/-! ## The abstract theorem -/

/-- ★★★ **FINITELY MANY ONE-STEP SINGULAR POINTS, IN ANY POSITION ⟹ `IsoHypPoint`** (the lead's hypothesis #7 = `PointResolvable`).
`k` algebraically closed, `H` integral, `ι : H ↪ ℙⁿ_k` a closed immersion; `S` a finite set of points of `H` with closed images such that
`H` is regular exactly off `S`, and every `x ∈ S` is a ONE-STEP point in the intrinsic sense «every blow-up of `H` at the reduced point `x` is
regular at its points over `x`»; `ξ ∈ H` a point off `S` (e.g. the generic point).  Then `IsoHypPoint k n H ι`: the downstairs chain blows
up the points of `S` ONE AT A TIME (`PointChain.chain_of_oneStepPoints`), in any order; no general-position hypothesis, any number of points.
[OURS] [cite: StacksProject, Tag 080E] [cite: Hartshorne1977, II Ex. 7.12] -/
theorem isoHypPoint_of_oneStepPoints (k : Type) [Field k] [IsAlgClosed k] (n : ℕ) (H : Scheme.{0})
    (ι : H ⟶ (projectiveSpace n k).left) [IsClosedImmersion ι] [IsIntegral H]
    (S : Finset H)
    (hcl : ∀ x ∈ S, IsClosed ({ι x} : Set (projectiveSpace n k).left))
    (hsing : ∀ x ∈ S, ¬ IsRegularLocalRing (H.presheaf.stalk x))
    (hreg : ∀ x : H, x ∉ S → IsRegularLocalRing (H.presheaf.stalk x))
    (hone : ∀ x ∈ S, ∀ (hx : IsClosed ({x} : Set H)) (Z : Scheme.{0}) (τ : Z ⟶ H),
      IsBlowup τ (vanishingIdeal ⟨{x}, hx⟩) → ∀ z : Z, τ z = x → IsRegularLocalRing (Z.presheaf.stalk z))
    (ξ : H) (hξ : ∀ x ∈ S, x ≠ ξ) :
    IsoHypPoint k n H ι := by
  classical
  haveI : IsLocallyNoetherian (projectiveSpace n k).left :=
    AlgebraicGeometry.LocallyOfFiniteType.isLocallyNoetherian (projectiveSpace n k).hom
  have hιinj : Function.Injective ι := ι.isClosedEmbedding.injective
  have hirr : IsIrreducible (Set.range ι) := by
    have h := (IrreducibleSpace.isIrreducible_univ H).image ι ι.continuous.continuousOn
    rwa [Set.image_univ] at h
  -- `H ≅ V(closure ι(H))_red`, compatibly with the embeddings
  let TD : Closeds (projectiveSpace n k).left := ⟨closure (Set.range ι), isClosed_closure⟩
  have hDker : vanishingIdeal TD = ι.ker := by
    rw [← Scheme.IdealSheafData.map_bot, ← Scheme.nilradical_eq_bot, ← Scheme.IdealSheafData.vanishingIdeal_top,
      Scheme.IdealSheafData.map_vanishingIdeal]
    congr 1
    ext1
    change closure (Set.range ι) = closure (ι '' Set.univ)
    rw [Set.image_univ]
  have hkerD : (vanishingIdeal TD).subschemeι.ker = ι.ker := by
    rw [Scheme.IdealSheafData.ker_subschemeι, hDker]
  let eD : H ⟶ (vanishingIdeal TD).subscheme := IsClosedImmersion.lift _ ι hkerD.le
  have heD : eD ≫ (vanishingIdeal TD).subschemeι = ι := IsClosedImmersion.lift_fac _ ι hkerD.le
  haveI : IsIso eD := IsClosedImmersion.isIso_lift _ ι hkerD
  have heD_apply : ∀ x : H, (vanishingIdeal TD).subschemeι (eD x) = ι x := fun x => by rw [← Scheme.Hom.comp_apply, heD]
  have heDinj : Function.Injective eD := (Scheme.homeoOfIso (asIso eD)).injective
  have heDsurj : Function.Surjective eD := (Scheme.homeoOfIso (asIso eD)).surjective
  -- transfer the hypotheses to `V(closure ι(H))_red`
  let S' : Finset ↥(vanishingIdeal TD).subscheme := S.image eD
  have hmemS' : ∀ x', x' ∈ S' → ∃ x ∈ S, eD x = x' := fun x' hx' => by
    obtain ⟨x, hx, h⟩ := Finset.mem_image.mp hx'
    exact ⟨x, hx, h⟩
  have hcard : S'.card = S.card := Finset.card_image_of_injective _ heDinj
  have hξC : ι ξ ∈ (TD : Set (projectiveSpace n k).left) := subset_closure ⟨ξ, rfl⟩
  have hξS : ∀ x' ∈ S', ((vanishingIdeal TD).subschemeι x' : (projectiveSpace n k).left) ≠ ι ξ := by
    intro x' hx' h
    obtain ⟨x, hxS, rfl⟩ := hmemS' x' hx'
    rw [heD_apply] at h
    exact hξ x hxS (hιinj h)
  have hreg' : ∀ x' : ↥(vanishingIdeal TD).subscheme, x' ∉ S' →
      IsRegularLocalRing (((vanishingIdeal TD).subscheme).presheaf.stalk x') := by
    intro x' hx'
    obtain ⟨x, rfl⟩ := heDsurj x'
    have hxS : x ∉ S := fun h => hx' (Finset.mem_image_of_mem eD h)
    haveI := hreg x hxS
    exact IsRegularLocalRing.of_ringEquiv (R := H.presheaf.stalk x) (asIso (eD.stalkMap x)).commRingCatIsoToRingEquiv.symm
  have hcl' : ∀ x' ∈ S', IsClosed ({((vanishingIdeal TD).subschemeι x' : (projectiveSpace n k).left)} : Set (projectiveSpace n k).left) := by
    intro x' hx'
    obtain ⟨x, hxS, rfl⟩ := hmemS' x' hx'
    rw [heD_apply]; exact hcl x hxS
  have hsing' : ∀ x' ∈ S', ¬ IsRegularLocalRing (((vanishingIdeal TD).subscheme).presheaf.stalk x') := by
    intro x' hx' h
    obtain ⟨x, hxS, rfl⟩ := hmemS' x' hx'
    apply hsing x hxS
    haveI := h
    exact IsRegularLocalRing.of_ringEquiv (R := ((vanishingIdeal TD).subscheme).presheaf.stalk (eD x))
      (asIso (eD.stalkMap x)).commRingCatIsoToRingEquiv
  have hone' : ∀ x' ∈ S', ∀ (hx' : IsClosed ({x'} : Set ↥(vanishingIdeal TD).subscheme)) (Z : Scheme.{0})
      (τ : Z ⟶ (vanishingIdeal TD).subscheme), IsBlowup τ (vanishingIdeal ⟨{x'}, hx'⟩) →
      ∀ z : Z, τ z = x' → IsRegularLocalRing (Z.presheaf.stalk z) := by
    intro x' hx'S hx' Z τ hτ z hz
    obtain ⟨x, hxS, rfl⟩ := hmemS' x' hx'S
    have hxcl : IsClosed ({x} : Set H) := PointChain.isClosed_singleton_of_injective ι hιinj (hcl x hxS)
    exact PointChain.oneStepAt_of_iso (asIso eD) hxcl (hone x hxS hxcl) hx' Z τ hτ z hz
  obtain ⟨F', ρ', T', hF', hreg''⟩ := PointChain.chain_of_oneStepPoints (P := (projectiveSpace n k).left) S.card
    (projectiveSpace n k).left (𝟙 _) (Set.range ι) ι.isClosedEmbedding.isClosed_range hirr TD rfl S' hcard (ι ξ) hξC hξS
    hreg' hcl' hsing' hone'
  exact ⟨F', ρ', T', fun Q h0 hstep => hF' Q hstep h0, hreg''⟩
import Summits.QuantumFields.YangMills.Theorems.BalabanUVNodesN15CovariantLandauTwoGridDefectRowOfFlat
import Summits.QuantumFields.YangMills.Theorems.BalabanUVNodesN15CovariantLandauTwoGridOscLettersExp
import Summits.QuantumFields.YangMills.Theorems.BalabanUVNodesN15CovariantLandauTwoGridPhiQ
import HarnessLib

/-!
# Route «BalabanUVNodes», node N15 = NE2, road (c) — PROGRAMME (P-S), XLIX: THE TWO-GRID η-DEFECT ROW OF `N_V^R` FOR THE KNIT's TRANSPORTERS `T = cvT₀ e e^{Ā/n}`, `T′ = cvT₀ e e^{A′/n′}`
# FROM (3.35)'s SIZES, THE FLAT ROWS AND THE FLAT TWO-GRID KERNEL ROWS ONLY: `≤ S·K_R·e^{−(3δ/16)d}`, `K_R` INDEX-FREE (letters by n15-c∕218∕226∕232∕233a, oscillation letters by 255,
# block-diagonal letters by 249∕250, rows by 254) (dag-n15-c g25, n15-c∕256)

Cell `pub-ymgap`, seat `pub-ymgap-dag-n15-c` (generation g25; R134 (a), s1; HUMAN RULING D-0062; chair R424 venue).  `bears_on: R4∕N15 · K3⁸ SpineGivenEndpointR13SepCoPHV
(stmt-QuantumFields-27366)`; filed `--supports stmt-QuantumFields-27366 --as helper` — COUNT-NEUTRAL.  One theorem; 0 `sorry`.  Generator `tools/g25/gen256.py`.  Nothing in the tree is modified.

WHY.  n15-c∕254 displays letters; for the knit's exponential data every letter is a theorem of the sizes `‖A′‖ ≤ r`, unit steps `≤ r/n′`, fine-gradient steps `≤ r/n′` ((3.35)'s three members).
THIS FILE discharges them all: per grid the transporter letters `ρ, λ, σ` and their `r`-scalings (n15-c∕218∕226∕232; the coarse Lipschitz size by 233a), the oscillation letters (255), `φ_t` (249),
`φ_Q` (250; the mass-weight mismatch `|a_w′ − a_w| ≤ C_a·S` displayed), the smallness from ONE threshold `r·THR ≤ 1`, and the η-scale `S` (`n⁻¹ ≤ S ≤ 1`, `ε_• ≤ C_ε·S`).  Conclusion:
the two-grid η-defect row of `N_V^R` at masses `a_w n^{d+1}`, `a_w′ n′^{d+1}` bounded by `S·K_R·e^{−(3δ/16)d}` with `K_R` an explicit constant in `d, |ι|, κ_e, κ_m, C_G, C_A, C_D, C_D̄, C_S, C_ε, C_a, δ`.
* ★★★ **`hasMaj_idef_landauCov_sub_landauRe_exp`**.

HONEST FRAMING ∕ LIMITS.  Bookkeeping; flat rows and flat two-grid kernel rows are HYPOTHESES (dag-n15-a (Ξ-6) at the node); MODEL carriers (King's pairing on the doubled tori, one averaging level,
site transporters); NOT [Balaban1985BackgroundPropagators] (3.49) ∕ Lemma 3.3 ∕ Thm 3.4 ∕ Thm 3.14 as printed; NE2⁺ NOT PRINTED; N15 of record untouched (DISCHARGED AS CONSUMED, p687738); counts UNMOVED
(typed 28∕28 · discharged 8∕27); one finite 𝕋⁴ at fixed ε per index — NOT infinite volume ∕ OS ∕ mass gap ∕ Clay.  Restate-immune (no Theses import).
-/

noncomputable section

■ ■ ■ ■ ■

## Work to complete
Report back each line of the entries that holds the string "hDker".

## Answer to this problem
  have hDker : vanishingIdeal TD = ι.ker := by
    rw [Scheme.IdealSheafData.ker_subschemeι, hDker]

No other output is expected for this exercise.